Coupe dans le budget sport: le gouvernement Bayrou se fait copieusement siffler
L'héritage, quel héritage? Six mois après la fin des Jeux de Paris, une nouvelle coupe dans le budget du sport, stoppée momentanément au Sénat, a fait autant hurler les stars, de Teddy Riner à Léon Marchand, que les instances, tel le comité olympique.
Le sport n'a eu de place que durant une trentaine de secondes mardi lors de la déclaration de politique générale du Premier ministre François Bayrou, avec au final autant de millions supprimés. Le rabot est en effet passé sur le budget sport à hauteur de 34 millions d'euros, dans un amendement gouvernemental de dernière minute.

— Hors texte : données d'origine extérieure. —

import Summits.CriticalPhenomena.PercolationContinuityZ3.Theorems.Transplant.FKConnectivityAllQCountReweightedRigidity
import HarnessLib

/-!
# The four-point inequality ALONE singles out the random-cluster weights: on the 6-cycle the SECOND placement forces log-CONVEXITY,
# so `FourPoint_h` on all finite weighted graphs ⇒ `h` geometric from level `2` on (no hub hypothesis needed)

Support file (`--supports stmt-CriticalPhenomena-4575`), FK sub-lane `prim-bschramm-fk-1` (gen 11) of the post-continuity programme;
builds on p205010 (kernel theorem, internal audit signed; external expert review pending).  Four `def`s (event predicates of the second
placement on the 6-cycle data set `FourPointC6.c6`), no named facts, no sorries; standard axioms (`decide +kernel` for level masses only).
Nothing here bears on p205010.

`…CountReweightedFourPoint` showed: on the 6-cycle `P0–P1–P2–P3–P4–P5–P0` with placement A = (source `P0`; relays `P1`, `P4` adjacent to
the source; target `P3` antipodal) the four-point inequality under `μ_h ∝ P_½·h(k)` is EQUIVALENT to `h(2)h(4) ≤ h(3)²`.  Here, on the
SAME data set (`c6`: pairs `01, 14, 34, 23, 25, 05`, i.e. the cycle `0–1–4–3–2–5–0`), placement B = (source `0`; relay `a = 1` adjacent to
the source, target `b = 4` adjacent to `a`, relay `c = 2` at distance two on the other side):
* **`fourPoint_c6_dual_iff`** — `FourPointUnder (μ_h) 0 1 2 4 ⟺ h(3)² ≤ h(2)·h(4)`: level masses `x₆ = x₇ ∝ 2h(2)+h(3)`,
  `x₃ ∝ 4h(2)+4h(3)+h(4)`, `x₄ ∝ h(2)`, so `x₃x₄ − x₆x₇ = (h(2)h(4) − h(3)²)/4096` — the OPPOSITE sign of placement A.
* **`logLinear_at_three_of_fourPoint_fin_six`**, **`logLinear_of_fourPoint_all`** (with the transport `fourPointUnder_image_iff` and
  `logConcave_of_fourPoint_all` of `…CountReweightedRigidity`): if the four-point inequality holds under `μ_h` on every finite weighted
  graph then `h(m)² = h(m−1)·h(m+1)` for EVERY `m ≥ 3`;
* **`geometric_of_fourPoint_all`** — hence `h(k) = h(2)·r^{k−2}` for all `k ≥ 2` (`r = h(3)/h(2)`): among cluster-count reweightings of
  product measure, Kozma–Nitzan's four-point inequality (the product form of their Theorem 1, the `|A| ≤ 2` engine of additive gluing) can
  hold on all finite graphs ONLY for random-cluster weights (up to the free weight of the one-cluster level) — whereas additive gluing
  itself has no census counterexample for ANY count weight (`AdditiveGluingCountPos`, `MixedLevelGluingPos`).  The converse for geometric
  `h` is the open node `FourPointFKPos`.
[cite: KozmaNitzan2024, Thm. 1, eq. (6) (pp. 7–8)] [cite: Grimmett2006, §1.4 eq. (1.20) (p. 15); §3.9 (pp. 63–65)]
-/

namespace Summit.CriticalPhenomena.PercolationContinuityZ3.Theorems

namespace FK

open MeasureTheory Set Literature.Probability.LatticeModels Literature.Probability.Percolation
open Literature.Probability.Percolation.DecisionTree (ind ind_of_mem ind_of_not_mem)

namespace FourPointC6

/-! ### Placement B on the 6-cycle: `o = 0`, `a = 1`, `c = 2`, `b = 4` -/

/-- Computable predicate of `{oa|cb} = {0↔1} ∩ {4↔2} ∩ {1↮2}`. [folklore] -/
def q6 (t : Finset (Fin 6)) : Bool := (c6.reachB t 0 1 && c6.reachB t 4 2) && !(c6.reachB t 1 2)
/-- Computable predicate of `{oc|ab} = {0↔2} ∩ {4↔1} ∩ {1↮2}`. [folklore] -/
def q7 (t : Finset (Fin 6)) : Bool := (c6.reachB t 0 2 && c6.reachB t 4 1) && !(c6.reachB t 1 2)
/-- Computable predicate of `{oab|c} = {0↔1} ∩ {4↔1} ∩ {1↮2}`. [folklore] -/
def q3 (t : Finset (Fin 6)) : Bool := (c6.reachB t 0 1 && c6.reachB t 4 1) && !(c6.reachB t 1 2)
/-- Computable predicate of `{ocb|a} = {0↔2} ∩ {4↔2} ∩ {1↮2}`. [folklore] -/
def q4 (t : Finset (Fin 6)) : Bool := (c6.reachB t 0 2 && c6.reachB t 4 2) && !(c6.reachB t 1 2)

/-- Level masses of `{oa|cb}` (placement B): `k = 2: 2/64`, `k = 3: 1/64`. [cite: Grimmett2006, §1.4 eq. (1.20) (p. 15)] -/
theorem levB6 : c6.levQ q6 0 = 0 ∧ c6.levQ q6 1 = 0 ∧ c6.levQ q6 2 = 1 / 32 ∧ c6.levQ q6 3 = 1 / 64 ∧ c6.levQ q6 4 = 0 ∧
    c6.levQ q6 5 = 0 ∧ c6.levQ q6 6 = 0 := by decide +kernel
/-- Level masses of `{oc|ab}` (placement B): `k = 2: 2/64`, `k = 3: 1/64`. [cite: Grimmett2006, §1.4 eq. (1.20) (p. 15)] -/
theorem levB7 : c6.levQ q7 0 = 0 ∧ c6.levQ q7 1 = 0 ∧ c6.levQ q7 2 = 1 / 32 ∧ c6.levQ q7 3 = 1 / 64 ∧ c6.levQ q7 4 = 0 ∧
    c6.levQ q7 5 = 0 ∧ c6.levQ q7 6 = 0 := by decide +kernel
/-- Level masses of `{oab|c}` (placement B): `k = 2: 4/64`, `k = 3: 4/64`, `k = 4: 1/64`. [cite: Grimmett2006, §1.4 eq. (1.20) (p. 15)] -/
theorem levB3 : c6.levQ q3 0 = 0 ∧ c6.levQ q3 1 = 0 ∧ c6.levQ q3 2 = 1 / 16 ∧ c6.levQ q3 3 = 1 / 16 ∧ c6.levQ q3 4 = 1 / 64 ∧
    c6.levQ q3 5 = 0 ∧ c6.levQ q3 6 = 0 := by decide +kernel
/-- Level masses of `{ocb|a}` (placement B): `k = 2: 1/64`. [cite: Grimmett2006, §1.4 eq. (1.20) (p. 15)] -/
theorem levB4 : c6.levQ q4 0 = 0 ∧ c6.levQ q4 1 = 0 ∧ c6.levQ q4 2 = 1 / 64 ∧ c6.levQ q4 3 = 0 ∧ c6.levQ q4 4 = 0 ∧
    c6.levQ q4 5 = 0 ∧ c6.levQ q4 6 = 0 := by decide +kernel

noncomputable section

open scoped Classical

/-- `conf t ∈ {oa|cb}` (placement B) iff `q6`. [folklore] -/
theorem memB6 (t : Finset (Fin 6)) :
    c6.conf t ∈ openConn (0 : Fin 6) 1 ∩ openConn (4 : Fin 6) 2 ∩ (sepEv (1 : Fin 6) 2 : Set (BondConfig (Fin 6))) ↔
      q6 t = true := by
  unfold q6
  rw [Set.mem_inter_iff, Set.mem_inter_iff, mem_sepEv_iff, Bool.and_eq_true, Bool.and_eq_true, Bool.not_eq_true',
    ← Bool.not_eq_true, RCEval.reachB_iff, RCEval.reachB_iff, RCEval.reachB_iff]
  rfl

/-- `conf t ∈ {oc|ab}` (placement B) iff `q7`. [folklore] -/
theorem memB7 (t : Finset (Fin 6)) :
    c6.conf t ∈ openConn (0 : Fin 6) 2 ∩ openConn (4 : Fin 6) 1 ∩ (sepEv (1 : Fin 6) 2 : Set (BondConfig (Fin 6))) ↔
      q7 t = true := by
  unfold q7
  rw [Set.mem_inter_iff, Set.mem_inter_iff, mem_sepEv_iff, Bool.and_eq_true, Bool.and_eq_true, Bool.not_eq_true',
    ← Bool.not_eq_true, RCEval.reachB_iff, RCEval.reachB_iff, RCEval.reachB_iff]
  rfl

/-- `conf t ∈ {oab|c}` (placement B) iff `q3`. [folklore] -/
theorem memB3 (t : Finset (Fin 6)) :
    c6.conf t ∈ openConn (0 : Fin 6) 1 ∩ openConn (4 : Fin 6) 1 ∩ (sepEv (1 : Fin 6) 2 : Set (BondConfig (Fin 6))) ↔
      q3 t = true := by
  unfold q3
  rw [Set.mem_inter_iff, Set.mem_inter_iff, mem_sepEv_iff, Bool.and_eq_true, Bool.and_eq_true, Bool.not_eq_true',
    ← Bool.not_eq_true, RCEval.reachB_iff, RCEval.reachB_iff, RCEval.reachB_iff]
  rfl

/-- `conf t ∈ {ocb|a}` (placement B) iff `q4`. [folklore] -/
theorem memB4 (t : Finset (Fin 6)) :
    c6.conf t ∈ openConn (0 : Fin 6) 2 ∩ openConn (4 : Fin 6) 2 ∩ (sepEv (1 : Fin 6) 2 : Set (BondConfig (Fin 6))) ↔
      q4 t = true := by
  unfold q4
  rw [Set.mem_inter_iff, Set.mem_inter_iff, mem_sepEv_iff, Bool.and_eq_true, Bool.and_eq_true, Bool.not_eq_true',
    ← Bool.not_eq_true, RCEval.reachB_iff, RCEval.reachB_iff, RCEval.reachB_iff]
  rfl

/-- `x₆·Z = (2h(2) + h(3))/64` (placement B). [cite: Grimmett2006, §1.4 eq. (1.20) (p. 15)] -/
theorem sumB6 (h : ℕ → ℝ) : ∑ j ∈ Finset.range (c6.n + 1), (c6.levQ q6 j : ℝ) * h j = h 2 / 32 + h 3 / 64 := by
  obtain ⟨e0, e1, e2, e3, e4, e5, e6⟩ := levB6
  simp only [show c6.n + 1 = 7 from rfl, Finset.sum_range_succ, Finset.sum_range_zero, e0, e1, e2, e3, e4, e5, e6]
  push_cast
  ring

/-- `x₇·Z = (2h(2) + h(3))/64` (placement B). [cite: Grimmett2006, §1.4 eq. (1.20) (p. 15)] -/
theorem sumB7 (h : ℕ → ℝ) : ∑ j ∈ Finset.range (c6.n + 1), (c6.levQ q7 j : ℝ) * h j = h 2 / 32 + h 3 / 64 := by
  obtain ⟨e0, e1, e2, e3, e4, e5, e6⟩ := levB7
  simp only [show c6.n + 1 = 7 from rfl, Finset.sum_range_succ, Finset.sum_range_zero, e0, e1, e2, e3, e4, e5, e6]
  push_cast
  ring

/-- `x₃·Z = (4h(2) + 4h(3) + h(4))/64` (placement B). [cite: Grimmett2006, §1.4 eq. (1.20) (p. 15)] -/
theorem sumB3 (h : ℕ → ℝ) : ∑ j ∈ Finset.range (c6.n + 1), (c6.levQ q3 j : ℝ) * h j = h 2 / 16 + h 3 / 16 + h 4 / 64 := by
  obtain ⟨e0, e1, e2, e3, e4, e5, e6⟩ := levB3
  simp only [show c6.n + 1 = 7 from rfl, Finset.sum_range_succ, Finset.sum_range_zero, e0, e1, e2, e3, e4, e5, e6]
  push_cast
  ring

/-- `x₄·Z = h(2)/64` (placement B). [cite: Grimmett2006, §1.4 eq. (1.20) (p. 15)] -/
theorem sumB4 (h : ℕ → ℝ) : ∑ j ∈ Finset.range (c6.n + 1), (c6.levQ q4 j : ℝ) * h j = h 2 / 64 := by
  obtain ⟨e0, e1, e2, e3, e4, e5, e6⟩ := levB4
  simp only [show c6.n + 1 = 7 from rfl, Finset.sum_range_succ, Finset.sum_range_zero, e0, e1, e2, e3, e4, e5, e6]
  push_cast
  ring

end

end FourPointC6

noncomputable section

open scoped Classical
open FourPointC6

/-- **Placement B on the 6-cycle forces log-CONVEXITY**: `FourPointUnder (μ_h) 0 1 2 4 ⟺ h(3)² ≤ h(2)·h(4)` (every positive `h`;
`x₃x₄ − x₆x₇ = (h(2)h(4) − h(3)²)/(4096·Z²)`, the opposite sign of placement A). [cite: KozmaNitzan2024, Thm. 1, eq. (6) (pp. 7–8)]
[cite: Grimmett2006, §1.4 eq. (1.20) (p. 15); §3.9 (pp. 63–65)] -/
theorem fourPoint_c6_dual_iff {h : ℕ → ℝ} (hpos : ∀ k, 0 < h k) :
    FourPointUnder (crMeasure c6.w h) (0 : Fin 6) 1 2 4 ↔ h 3 ^ 2 ≤ h 2 * h 4 := by
  unfold FourPointUnder
  rw [RCEval.cr_real_eq_levels_div valid hpos memB6, RCEval.cr_real_eq_levels_div valid hpos memB7,
    RCEval.cr_real_eq_levels_div valid hpos memB3, RCEval.cr_real_eq_levels_div valid hpos memB4, sumB6 h, sumB7 h, sumB3 h, sumB4 h]
  have hZ : 0 < crPartition c6.w h := crPartition_pos c6.w hpos
  rw [div_mul_div_comm, div_mul_div_comm, div_le_div_iff_of_pos_right (mul_pos hZ hZ)]
  have h2 := hpos 2
  have h3 := hpos 3
  have h4 := hpos 4
  constructor
  · intro H
    nlinarith [H]
  · intro H
    nlinarith [H]

/-- **The four-point inequality on all 6-vertex weighted graphs forces `h(3)² = h(2)·h(4)`** (placements A and B on the 6-cycle).
[cite: KozmaNitzan2024, Thm. 1 (p. 7)] -/
theorem logLinear_at_three_of_fourPoint_fin_six {h : ℕ → ℝ} (hpos : ∀ k, 0 < h k)
    (hfp : ∀ (w : Sym2 (Fin 6) → unitInterval) (o a c b : Fin 6), FourPointUnder (crMeasure w h) o a c b) :
    h 3 ^ 2 = h 2 * h 4 :=
  le_antisymm ((fourPoint_c6_dual_iff hpos).1 (hfp c6.w 0 1 2 4)) (logConcaveAt_three_of_fourPoint_fin_six hpos hfp)

/-- **Log-convexity at every level `m ≥ 3` from the four-point inequality on all graphs** (placement B padded with idle vertices).
[cite: KozmaNitzan2024, Thm. 1 (p. 7)] [cite: Grimmett2006, Lemma (4.13) (p. 71)] -/
theorem logConvex_of_fourPoint_all {h : ℕ → ℝ} (hpos : ∀ k, 0 < h k)
    (hfp : ∀ (n : ℕ) (w : Sym2 (Fin n) → unitInterval) (o a c b : Fin n), FourPointUnder (crMeasure w h) o a c b)
    {m : ℕ} (hm : 3 ≤ m) : h m ^ 2 ≤ h (m - 1) * h (m + 1) := by
  obtain ⟨i, rfl⟩ : ∃ i, m = 3 + i := ⟨m - 3, by omega⟩
  set j : Fin 6 ↪ Fin (6 + i) := Fin.castAddEmb i with hj
  set w' : Sym2 (Fin (6 + i)) → unitInterval := Function.extend (Sym2.map j) c6.w 0 with hw'
  have hvan : ∀ e, e ∉ Set.range (Sym2.map j) → w' e = 0 := fun e he => extend_sym2Map_eq_zero j _ he
  have hcomp : (fun e => w' (Sym2.map j e)) = c6.w := funext fun e => extend_sym2Map_apply j _ e
  have key := (fourPointUnder_image_iff j w' hvan hpos 0 1 2 4).1 (hfp (6 + i) w' (j 0) (j 1) (j 2) (j 4))
  rw [hcomp, hj, card_idle_castAddEmb] at key
  have hc := (fourPoint_c6_dual_iff (h := fun k => h (k + i)) (fun k => hpos _)).1 key
  have e1 : 3 + i - 1 = 2 + i := by omega
  have e2 : 3 + i + 1 = 4 + i := by omega
  rw [e1, e2]
  simpa using hc

/-- **The four-point inequality on all finite weighted graphs forces `h(m)² = h(m−1)h(m+1)` for every `m ≥ 3`** — no hub hypothesis.
[cite: KozmaNitzan2024, Thm. 1 (p. 7)] [cite: Grimmett2006, §3.9 (pp. 63–65)] -/
theorem logLinear_of_fourPoint_all {h : ℕ → ℝ} (hpos : ∀ k, 0 < h k)
    (hfp : ∀ (n : ℕ) (w : Sym2 (Fin n) → unitInterval) (o a c b : Fin n), FourPointUnder (crMeasure w h) o a c b)
    {m : ℕ} (hm : 3 ≤ m) : h m ^ 2 = h (m - 1) * h (m + 1) :=
  le_antisymm (logConvex_of_fourPoint_all hpos hfp hm) (by have := logConcave_of_fourPoint_all hpos hfp hm; linarith)

/-- **RIGIDITY from the four-point inequality alone**: if Kozma–Nitzan's four-point inequality holds under `μ_h ∝ P_w·h(k)` on every finite
weighted graph, then `h(k) = h(2)·r^{k−2}` for all `k ≥ 2` (`r = h(3)/h(2)`), i.e. `μ_h` is a random-cluster measure up to the free weight
of the one-cluster level. [cite: KozmaNitzan2024, Thm. 1 (p. 7)] [cite: Grimmett2006, §1.4 eq. (1.20) (p. 15); §3.9 (pp. 63–65)] -/
theorem geometric_of_fourPoint_all {h : ℕ → ℝ} (hpos : ∀ k, 0 < h k)
    (hfp : ∀ (n : ℕ) (w : Sym2 (Fin n) → unitInterval) (o a c b : Fin n), FourPointUnder (crMeasure w h) o a c b)
    (k : ℕ) (hk : 2 ≤ k) : h k = h 2 * (h 3 / h 2) ^ (k - 2) := by
  have ratio : ∀ m, 2 ≤ m → h (m + 1) / h m = h 3 / h 2 := by
    intro m hm
    induction m with
    | zero => omega
    | succ m ih =>
      rcases Nat.lt_or_ge m 2 with hlt | hge
      · interval_cases m
        · omega
        · norm_num
      · have hll := logLinear_of_fourPoint_all hpos hfp (m := m + 1) (by omega)
        simp only [Nat.add_sub_cancel] at hll
        have hm0 := hpos m
        have hm1 := hpos (m + 1)
        rw [← ih hge]
        field_simp
        nlinarith [hll]
  induction k with
  | zero => omega
  | succ k ih =>
    rcases Nat.lt_or_ge k 2 with hlt | hge
    · interval_cases k
      · omega
      · simp
    · have hr := ratio k hge
      have hk0 := hpos k
      rw [show k + 1 - 2 = (k - 2) + 1 by omega, pow_succ, ← mul_assoc, ← ih hge, ← hr]
      field_simp

end

end FK

end Summit.CriticalPhenomena.PercolationContinuityZ3.Theorems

Cette nouvelle coupe dans un budget sport déjà rapetissé de plus d'une centaine de millions initialement a fait sérieusement grincer des dents, les acteurs du sport français craignant que le fameux "héritage olympique" ne passe à la trappe.
"Continuerons-nous la gueule de bois post-JO? Privilégions les efficaces ciseaux à l'aveugle tronçonneuse!", s'est insurgé jeudi soir sur X le vice-président de l'Association nationale des élus du sport (Andes), Vincent Saulnier. D'autant que les collectivités locales, premier financeur du sport en France, sont elles aussi mises au régime sec.
- "Du jamais vu" -
Ex-député spécialiste du sport, Régis Juanico (PS) a repris sa calculette. "J'ai refait les calculs, année par année, c'est du jamais vu! Le sport ne représente plus que 0,13% du budget total", a-t-il expliqué vendredi matin à l'AFP.
"Ce genre d'annonce discrédite la parole publique en matière de politique sportive", a taclé jeudi soir le sénateur PS Jean-Jacques Lozach, rejoint par le sénateur LR Michel Savin et le centriste Laurent Lafon.
"On nous a seriné pendant des mois que la France allait devenir une grande nation sportive et qu'il fallait mettre les moyens (...), et là on voit un coup de rabot et nous le déplorons", a lancé la sénatrice écologiste Mathilde Ollivier, ajoutant sa voix au tollé.
Bien consciente de devoir assumer un budget en baisse, comme son prédécesseur Gil Avérous, la nouvelle ministre Marie Barsacq assurait la semaine dernière que "rien n'était perdu" en terme d'héritage après la réussite des JO.
Elle était peu loquace jeudi soir pour ses premiers pas au Sénat.
La puissante FFF (foot), comme la fédé de hand, ont aussi protesté, de même que le comité olympique français. "Avec un tel budget des sports pour 2025, il n’y aura ni clubs supplémentaires, ni équipements accessibles, ni renforcement des encadrants sportifs. Nous ne pourrons maintenir l’élan suscité par Paris-2024", y compris sur les parasports, a déploré le CNOSF.
Plusieurs fédérations, comme celle du tennis de table, ont reçu après les JO un afflux d'adhérents et n'ont pas pu tous les accueillir.
Devenu héros national, le nageur Léon Marchand, qui avait déjà étrillé la réduction du dispositif de deux heures d'EPS en plus au collège, a continué de manier l'émoticône sur X avec des applaudissements pleins d'ironie.
Teddy Riner a aussi mis son poids dans la bataille: "Ne laissons pas cette flamme s’éteindre, elle est essentielle pour le futur!". Icône olympique, Marie-Jo Pérec y est aussi allée de son post Instagram.
- "Géant médiatique, nain budgétaire" -
L'ancienne ministre des Sports, Amélie Oudéa-Castéra, est montée au filet, toujours sur les réseaux sociaux: "inadmissible".
Le Sénat a donc entendu l'appel au secours du monde du sport en rejetant l'amendement et en piochant 80 millions d'euros dans le budget du SNU, service national universel décrié de toute part et au bord de l'enterrement.
"Le pire a été évité", souffle Régis Juanico, qui mise maintenant sur les députés.
L'idée est toujours de faire voter un amendement sur les taxes issues des paris sportifs, d'un peu plus d'une centaine de millions d'euros. Votée au Sénat lors du gouvernement Barnier, cette mesure semblait recueillir l'assentiment de plusieurs bords politiques. "En plus, il y a eu une explosion des mises l'an dernier", a fait valoir Régis Juanico.
Si Marie Barsacq connait bien l'écosystème du sport, elle ne connait pas celui des arbitrages de Bercy et n'a aucun relais politique. "Si vous n'avez pas de solides arguments, Bercy vous renvoie dans vos 22 mètres. Cela n'enlève rien à sa bonne volonté", dit M. Juanico.
Comme décryptait à l'AFP un conseiller sports de Matignon, il faut toujours batailler, car "si le sport est un géant médiatique, c'est un nain budgétaire".